1) In addition to Brown Theorem above, it is worth noting the following "1.5" generators of such Lie algebras.

Theorem: Let L be a simple Lie algebra over an infinite field k of char 0 (or char not 2,or 3). Then L=[L, a] +[L, b] for some a, b in L. In particular, every element of L is a sum of at most 2 commutators.

Reference: G. Bergman, N. Nahlus, Homomorphisms of infinite direct product algebras especially Lie algebras, J. Algebra, 2011, pp. 67-104. (Thm. 26)

In fact, there are some explicit "1.5" generators over C (complex field) which can be found in some papers by Panyushev.

2) Back to "every element of L must be a single commutator", It is indeed true in COMPACT real semisimple Lie algebras

References: 1) For a proof using Kostant Convexity Theorem, see Appendix 3 in the book by Karl Hofmann & Sidney Morris, The Lie Theory of connected Pro-Lie groups, 2007. In fact, this proof was communicated to the authors by Karl-Hermann Neeb.
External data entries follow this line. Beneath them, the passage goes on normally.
import Literature.AnabelianGeometry.SemiGraphs.TemperedSpecialFibre
import Literature.AnabelianGeometry.SemiGraphs.TemperedCompactPreimage
import Literature.AnabelianGeometry.SemiGraphs.TemperedCurvesWitness
import HarnessLib

/-!
# [SemiAnbd] Rmk 3.10.1: the pro-`Σ` quotient datum `ProSigmaQuotient` is INHABITED (abc-iut L3
# inhabitation census v1, row `ProSigmaQuotient`: zero producers)

Mochizuki, *Semi-graphs of anabelioids*, Publ. RIMS **42** (2006), §3, Remark 3.10.1 (p. 45; PRIMS p. 271)
[cite: MochizukiSemiAnbd2006, Rmk 3.10.1 p.45]: the pro-`Σ` tempered fundamental groups `Π ↠ Π^Σ`,
`Δ ↠ Δ^Σ`.  abc-iut-L3-t2's `ProfiniteSemiGraph`-side record `ProSigmaQuotient D Σ` (`TemperedSpecialFibre.lean`)
carries ONLY two closed normal subgroups `ker ≤ Π`, `kerDelta ≤ Δ` with `kerDelta ⊆ ker ∩ Δ`; the `Σ`-semantics
(«these ARE the pro-`Σ` kernels») is by design carried by the origin certificate `ProSigmaOrigin.IsProSigmaOf`
(SCHEMA-CLASS binder, audit L1-t10 F3).  Hence the record is inhabited at EVERY tempered arithmetic group:

* `ProSigmaQuotient.nonempty_trivialKernel D Σ` — the trivial-kernel datum `ker := ⊥`, `kerDelta := ⊥`
  (closed because tempered groups are Hausdorff, abc-iut-L3's `IsTempered.t2Space`).  HONEST LABEL: this is
  the GENUINE pro-`Σ` datum exactly when `Π → Π^Σ` and `Δ → Δ^Σ` are injective (e.g. `Σ` = all primes and
  `Π`, `Δ` residually finite); for other `Σ` it is a formally admissible but non-geometric filling — which is
  all the record (without its origin certificate) can express;
* `ProSigmaQuotient.exists_model` — an outright instance over an algebraically closed field (abc-iut-L3's
  degenerate `TemperedArithmeticGroup.nonempty_of_isAlgClosed`, DEGENERATE: `Π = 1`).

PROOF-ONLY (no `def`/`instance`/`structure`); nothing here bears on [IUTchIII] Cor. 3.12.
-/

namespace Literature.AnabelianGeometry.SemiGraphs

universe u

variable {K : Type u} [Field K]

/-- **Trivial-kernel pro-`Σ` datum** at any tempered arithmetic group `D` and any `Σ`: `ker := ⊥ ≤ Π`,
`kerDelta := ⊥ ≤ Δ` (closed: tempered groups are Hausdorff).  Genuine iff the pro-`Σ` quotient maps are
injective; see the module docstring. [cite: MochizukiSemiAnbd2006, Rmk 3.10.1 p.45] -/
theorem ProSigmaQuotient.nonempty_trivialKernel (D : TemperedArithmeticGroup K) (Sigma : Set ℕ) :
    Nonempty (ProSigmaQuotient D Sigma) := by
  haveI : T2Space D.Pi := D.isTempered.t2Space
  refine ⟨{ ker := ⊥
            isClosed := by rw [Subgroup.coe_bot]; exact isClosed_singleton
            kerDelta := ⊥
            isClosed_kerDelta := by rw [Subgroup.coe_bot]; exact isClosed_singleton
            kerDelta_le := bot_le }⟩

/-- An outright instance of the pro-`Σ` record: over an algebraically closed field, at abc-iut-L3's
DEGENERATE tempered arithmetic group (`Π = G_K = 1`). DEGENERATE witness.
[cite: MochizukiSemiAnbd2006, Rmk 3.10.1 p.45] -/
theorem ProSigmaQuotient.exists_model (K : Type u) [Field K] [IsAlgClosed K] (Sigma : Set ℕ) :
    ∃ D : TemperedArithmeticGroup K, Nonempty (ProSigmaQuotient D Sigma) := by
  obtain ⟨D⟩ := TemperedArithmeticGroup.nonempty_of_isAlgClosed K
  exact ⟨D, ProSigmaQuotient.nonempty_trivialKernel D Sigma⟩

end Literature.AnabelianGeometry.SemiGraphs
import Summits.HodgeConjecture.HodgeConjecture.Theorems.K2E3SplitPlaceGRegularCriterion        -- ★ p855356 (this seat): `isLocalGRegular_of_cmSplitEquiv`
import Summits.HodgeConjecture.HodgeConjecture.Theorems.K2E4ExplicitSplitConstantPhaseKit        -- ★ p854972 (this seat): `exists_smul_ne_of_not_subsingleton`, `coe_fst_local_eq_smul_one`
import Summits.HodgeConjecture.HodgeConjecture.Theorems.K2E4ExplicitSplitConstantPhasePair       -- ★ p855004 (this seat): `isHaarMeasure_of_ne_zero`
import Literature.NumberTheory.Rogawski1990.SmoothTransferSplitPlace                              -- ★ B5-A currency: instances on `H_v`, `GL_N(L_w)`; transitively B5-L `classOrbitalIntegral_comp_mulEquiv_eq_orbitalIntegral_of_isCanonical`
import Literature.NumberTheory.Rogawski1990.LocalTransferSplitPlaceClasses                        -- ★ `stableOrbitalIntegralRel_isLocalStablyConjH_eq_of_split`
import Literature.NumberTheory.Rogawski1990.GRegularLocalisation                                  -- ★ `isLocalGRegular_out_mk`
import Literature.NumberTheory.Rogawski1990.TamagawaSingularMembersFinTFCovol                     -- ★ frame vocabulary of socket U3b-a (`IsLocalTransferDatum`, `IsCanonical`, …)
import Literature.NumberTheory.Automorphic.GLnLeviSmoothTransport                                 -- ★ `IsLocSmooth.comp_homeomorph'`
import Literature.NumberTheory.Automorphic.UnitaryGroupOfLocalCovolumeStableKit                   -- ★ `ne_zero_of_quotientMeasure_ne_zero`
import Literature.NumberTheory.Automorphic.AdicCompletionLocalField                               -- ★ `IsNonarchimedeanLocalField (w.adicCompletion L)`
import Mathlib.NumberTheory.LocalField.Basic
import HarnessLib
2) For another "implicit" proof, see Thm. 3.4 in "Some Questions about Semisimple Lie Groups Originating in Matrix Theory", Canad. J. Math. Vol. 46 (3), 2003, pp. 332-343 by Dragomir Z. Dokovi´c and Tin-Yau Tam. Their proof uses Dynkin diagrams

3) Another reference is by D. Akhiezer, On the Commutator Map for Real Semisimple Lie Algebras, 2015, arXiv:1501.02934

4) The question whether "every element of L must be a single commutator for any Real semisimple Lie algebra L" is an open question.